Problem to work on: Only lines that contain the word "everything" belong in the answer; copy them from the records below.
• • • • • • •
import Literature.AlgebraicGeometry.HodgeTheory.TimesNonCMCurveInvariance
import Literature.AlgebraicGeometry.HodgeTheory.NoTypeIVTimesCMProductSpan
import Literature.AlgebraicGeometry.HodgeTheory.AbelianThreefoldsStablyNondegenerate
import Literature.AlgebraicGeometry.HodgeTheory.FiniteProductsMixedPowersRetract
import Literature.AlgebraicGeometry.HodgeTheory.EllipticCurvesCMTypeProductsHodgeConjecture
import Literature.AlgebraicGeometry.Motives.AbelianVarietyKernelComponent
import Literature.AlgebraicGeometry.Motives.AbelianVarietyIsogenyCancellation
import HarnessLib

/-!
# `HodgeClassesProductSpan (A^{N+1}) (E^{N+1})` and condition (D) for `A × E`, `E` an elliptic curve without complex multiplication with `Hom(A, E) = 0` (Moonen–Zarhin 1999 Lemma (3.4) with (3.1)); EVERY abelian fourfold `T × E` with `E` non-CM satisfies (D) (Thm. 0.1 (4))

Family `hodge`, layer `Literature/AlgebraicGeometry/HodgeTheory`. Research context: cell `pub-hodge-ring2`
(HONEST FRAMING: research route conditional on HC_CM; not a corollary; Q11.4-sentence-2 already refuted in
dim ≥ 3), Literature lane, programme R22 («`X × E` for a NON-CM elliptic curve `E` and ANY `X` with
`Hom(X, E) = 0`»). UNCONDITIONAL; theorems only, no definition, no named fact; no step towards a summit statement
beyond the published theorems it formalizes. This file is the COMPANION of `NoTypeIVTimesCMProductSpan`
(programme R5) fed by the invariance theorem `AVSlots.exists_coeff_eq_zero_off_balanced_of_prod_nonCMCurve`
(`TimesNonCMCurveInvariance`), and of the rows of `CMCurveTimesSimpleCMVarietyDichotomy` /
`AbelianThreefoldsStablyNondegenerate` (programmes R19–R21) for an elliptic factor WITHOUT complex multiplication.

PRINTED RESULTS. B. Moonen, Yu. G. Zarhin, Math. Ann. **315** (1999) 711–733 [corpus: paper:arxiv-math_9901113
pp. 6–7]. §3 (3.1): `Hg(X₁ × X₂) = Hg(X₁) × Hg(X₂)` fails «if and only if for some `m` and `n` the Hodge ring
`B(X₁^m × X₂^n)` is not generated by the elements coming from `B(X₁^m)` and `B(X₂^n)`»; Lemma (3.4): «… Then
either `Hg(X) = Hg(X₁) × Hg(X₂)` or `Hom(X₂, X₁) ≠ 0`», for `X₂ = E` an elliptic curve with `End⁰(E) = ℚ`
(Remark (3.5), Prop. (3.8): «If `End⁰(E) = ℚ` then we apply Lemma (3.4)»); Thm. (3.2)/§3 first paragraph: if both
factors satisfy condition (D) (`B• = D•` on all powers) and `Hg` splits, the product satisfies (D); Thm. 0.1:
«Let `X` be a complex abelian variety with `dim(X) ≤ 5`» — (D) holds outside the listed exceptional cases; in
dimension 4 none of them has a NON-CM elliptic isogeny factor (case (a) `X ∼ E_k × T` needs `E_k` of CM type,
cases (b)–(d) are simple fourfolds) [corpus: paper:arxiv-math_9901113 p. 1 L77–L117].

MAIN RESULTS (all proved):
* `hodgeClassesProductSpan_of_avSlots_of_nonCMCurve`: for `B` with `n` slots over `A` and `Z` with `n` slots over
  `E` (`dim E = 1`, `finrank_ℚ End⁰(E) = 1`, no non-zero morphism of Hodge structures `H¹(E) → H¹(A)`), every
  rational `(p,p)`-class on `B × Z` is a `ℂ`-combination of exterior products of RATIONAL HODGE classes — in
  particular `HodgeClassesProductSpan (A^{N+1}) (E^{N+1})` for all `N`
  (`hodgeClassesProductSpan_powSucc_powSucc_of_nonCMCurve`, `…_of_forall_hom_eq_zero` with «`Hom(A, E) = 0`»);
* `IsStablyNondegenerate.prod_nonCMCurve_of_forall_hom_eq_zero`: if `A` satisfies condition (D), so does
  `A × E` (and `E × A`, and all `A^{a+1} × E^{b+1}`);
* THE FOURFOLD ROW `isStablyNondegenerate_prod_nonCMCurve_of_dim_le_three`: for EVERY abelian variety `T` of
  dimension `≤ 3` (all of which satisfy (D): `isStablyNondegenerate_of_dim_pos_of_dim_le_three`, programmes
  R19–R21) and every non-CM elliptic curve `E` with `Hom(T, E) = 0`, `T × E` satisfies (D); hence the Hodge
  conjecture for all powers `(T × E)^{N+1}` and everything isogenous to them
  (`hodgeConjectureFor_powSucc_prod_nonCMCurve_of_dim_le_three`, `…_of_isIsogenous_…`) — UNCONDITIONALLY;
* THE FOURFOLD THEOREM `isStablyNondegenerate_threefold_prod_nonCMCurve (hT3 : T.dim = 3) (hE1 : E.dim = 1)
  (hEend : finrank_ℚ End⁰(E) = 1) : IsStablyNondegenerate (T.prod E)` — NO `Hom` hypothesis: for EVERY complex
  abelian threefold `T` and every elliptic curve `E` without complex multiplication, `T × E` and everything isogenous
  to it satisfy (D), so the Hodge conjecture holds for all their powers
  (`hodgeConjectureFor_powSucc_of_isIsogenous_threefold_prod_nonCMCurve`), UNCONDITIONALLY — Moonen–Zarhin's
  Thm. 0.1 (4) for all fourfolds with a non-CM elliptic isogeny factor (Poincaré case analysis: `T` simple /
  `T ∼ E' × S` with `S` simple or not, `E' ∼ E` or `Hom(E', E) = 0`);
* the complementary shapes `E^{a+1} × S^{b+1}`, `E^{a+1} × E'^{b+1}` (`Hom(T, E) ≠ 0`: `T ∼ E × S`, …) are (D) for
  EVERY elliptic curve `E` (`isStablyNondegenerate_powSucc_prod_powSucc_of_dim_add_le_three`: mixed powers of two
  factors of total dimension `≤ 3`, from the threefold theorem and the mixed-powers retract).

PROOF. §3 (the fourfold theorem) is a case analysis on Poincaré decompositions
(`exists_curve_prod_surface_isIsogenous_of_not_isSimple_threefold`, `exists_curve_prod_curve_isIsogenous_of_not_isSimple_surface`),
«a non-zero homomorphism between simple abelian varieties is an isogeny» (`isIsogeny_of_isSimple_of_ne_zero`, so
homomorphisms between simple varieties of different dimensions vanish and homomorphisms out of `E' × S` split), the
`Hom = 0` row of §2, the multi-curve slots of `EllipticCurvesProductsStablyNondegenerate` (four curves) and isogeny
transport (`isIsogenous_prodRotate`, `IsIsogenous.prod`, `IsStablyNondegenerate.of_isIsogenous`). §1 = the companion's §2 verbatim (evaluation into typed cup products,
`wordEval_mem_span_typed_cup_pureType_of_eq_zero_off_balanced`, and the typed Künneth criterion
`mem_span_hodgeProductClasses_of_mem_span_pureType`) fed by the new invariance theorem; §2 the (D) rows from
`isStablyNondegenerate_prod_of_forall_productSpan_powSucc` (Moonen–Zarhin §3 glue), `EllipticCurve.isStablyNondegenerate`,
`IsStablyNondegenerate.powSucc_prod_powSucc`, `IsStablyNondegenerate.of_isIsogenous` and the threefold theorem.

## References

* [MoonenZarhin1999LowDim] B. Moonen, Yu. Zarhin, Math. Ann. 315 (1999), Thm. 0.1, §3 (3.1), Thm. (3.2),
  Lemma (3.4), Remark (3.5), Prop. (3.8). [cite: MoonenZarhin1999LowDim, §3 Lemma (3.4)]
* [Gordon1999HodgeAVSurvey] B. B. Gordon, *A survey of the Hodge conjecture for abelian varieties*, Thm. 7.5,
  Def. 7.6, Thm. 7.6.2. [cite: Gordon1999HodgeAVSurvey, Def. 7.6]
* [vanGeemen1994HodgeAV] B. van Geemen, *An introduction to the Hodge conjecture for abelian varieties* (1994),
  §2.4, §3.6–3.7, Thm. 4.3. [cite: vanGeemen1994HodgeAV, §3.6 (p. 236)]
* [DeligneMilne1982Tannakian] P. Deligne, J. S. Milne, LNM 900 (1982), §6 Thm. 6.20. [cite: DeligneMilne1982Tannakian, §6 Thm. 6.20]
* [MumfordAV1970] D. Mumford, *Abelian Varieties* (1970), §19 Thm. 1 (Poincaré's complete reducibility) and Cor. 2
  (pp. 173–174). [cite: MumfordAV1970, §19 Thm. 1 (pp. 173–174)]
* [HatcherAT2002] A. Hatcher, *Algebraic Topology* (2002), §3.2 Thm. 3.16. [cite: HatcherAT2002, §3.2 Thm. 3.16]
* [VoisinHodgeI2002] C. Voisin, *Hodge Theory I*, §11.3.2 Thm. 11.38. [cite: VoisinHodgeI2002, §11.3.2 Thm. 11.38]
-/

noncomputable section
• • • • • • •
Exercise result:
  conjecture for all powers `(T × E)^{N+1}` and everything isogenous to them
  abelian threefold `T` and every elliptic curve `E` without complex multiplication, `T × E` and everything isogenous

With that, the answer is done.